# Leesville Eagle



## Fishin365 (Feb 3, 2009)

Saw an eagle sitting on the dam Wed. morning. I watched it for about 15 min. and got some pics and video (not good quality though). 

I saw a post about an Atwood eagle. This bird flew of in that direction. It may be the same bird or partner of a bird from Atwood. Pretty cool though.


----------



## I_WALL_I (Apr 27, 2006)

They are really making a comeback!! We see a pair on Wills Creek several times a week... Salt Fork has several pairs- some of the eye fisherman by the dam have seen them scoop up white bass that were gillhooked...( we had an eagle drop 2 shad at our boat last month, I think he was looking to trade for crappie) They seem to use Wills Creek a lot for hunting, with the river and fields surrounding it. We used to see them in the rockies in the 70's, because the DDT pretty much wiped them out here in Ohio. GREAT TO BE SEEING THEM AGAIN!!! (turn in a poacher)


----------



## dmgonfishin55 (Jan 8, 2009)

I snapped a few picture of one at leesville the other day, kind of blurry, but you can see it. Also have a couple pictures of an osprey at Buckeye lake from this spring.
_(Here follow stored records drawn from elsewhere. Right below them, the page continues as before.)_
import Mathlib
import HarnessLib
import Summits.HubbardSuperconductivity.HubbardSuperconductivity.Theorems.KLProgrammeH10TwoPointLimitKlAnisoAnchoredSectorCountThin
import Summits.HubbardSuperconductivity.HubbardSuperconductivity.Theorems.KLProgrammeH10TwoPointLimitFrameLastLegCountThin

/-!
# Route `KLProgramme` — K3 engine child `KLRegimeEngineV17F2` (stmt-HubbardSuperconductivity-20437), stub (b) `(Hμ)` re-sectorisation:
# THE LAST LEG IS DETERMINED — in the engine's vocabulary `bgmSectorSet (klAnisoFamily … n) (m+1)`, every number of legs, uniformly modulo `2πℤ²`

Cell gate-hubbard-kl, seat p4 (C5a sector-counting lead), g11; E1-TOWER-BLOCKED §8 / §10 (d) and the `R`-slot of k3c2-p3's
`EngineV8.hubbardSectorKernelNorm_klAniso_jump_le_of_relCount`.  The frame layer `lastLegCount_thin_frame` (`…FrameLastLegCountThin`) carried to the
ENGINE's objects through the dictionary of `…KlAnisoAnchoredSectorCountThin` §1–§3 (signed centred representatives sum to `2πG`, here `|G_j| ≤ m + 1`;
thin frame shell `|e_K| ≤ (e₀/π²) w_n²`; sharp index of the signed momentum among six residues of `ω`) and `support_klAnisoFamily_cell` (the other legs
sit in cells of radius `O(w_n)` around the frame's Fermi points at their sector centres):

* §2 **`card_lastLeg_bgmSectorSet_klAniso_le_frame`** — for every assignment `ρ` of labels to the `m + 1` legs, every leg `ℓ` and every spin/charge
  `(s, c)`: `#{ω : Function.update ρ ℓ ((ω, s), c) ∈ bgmSectorSet L M (klAnisoFamily L M β μ K klE0 n) (m+1)} ≤ D(window, m)` — uniformly in the
  frame (`4A ≤ κ`), `μ`, `β`, the torus `L`, the cutoff `M`, the scale `n`, `ρ`, `ℓ`, `(s, c)`;
* §3 **`card_lastLeg_bgmSectorSet_klAniso_le_frameOK`** — the same ON EVERY ADMISSIBLE FRAME IN THE KL REGIME (`FrameOK R U (nScales β) ν K`,
  `0 < c ≤ c₃(R)`, `0 < U ≤ U₀(R)`, `klBetaMin ≤ β ≤ e^{c/U²}`; `D` fixed BEFORE `R`).

The relative jump count with prescribed legs that consumes §3 (`card_relCount_prescribed_lastLeg_klAniso_le`, exponent `(m+1) − |E| − 1`) is the
companion file `…KLRegimeEngineNormsJumpLastLegCount`.  Everything is PROVED; no definitions, no named facts.  References: BGM 2006 §2.5 (2.45)–(2.48),
§2.8 (2.73), (2.83), (2.88)–(2.90), App. A3 [cite: BenfattoGiulianiMastropietro2006].
-/

noncomputable section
I'll attach a few pics.


----------



## norseangler (Jan 8, 2009)

Eagles and osprey have become regular residents at Dillon, Salt Fork, Wills Creek, Knox, Alum Creek, Delaware, Buckeye and many other lakes. Eagles are even regular winter visitors to downtown Zanesville.


----------



## SgtBone (Apr 22, 2010)

I see both immature and adult bald eagles quite often on the Licking River east of Newark. I have also seen one on the North Licking around St Louisville. Last year I saw a bald eagle chasing an osprey. That was awesome.


----------



## Tatonka (Aug 23, 2007)

I see the Eagles more at Atwood than I do at Leesville and I fish Leesville more.
I know my kids get excited when they see them grab fish and fly away


----------



## saugeyesam (Apr 20, 2004)

I seen one over at Atwood the week before last. It was just sitting on a limb then as I drifted past it flew off, circled and grabbed something out of the water. A white bass perhaps, I really couldn't tell other than it was definitely a fish of some sort. Pretty cool to watch, and something I thought I'd never see in my lifetime.


----------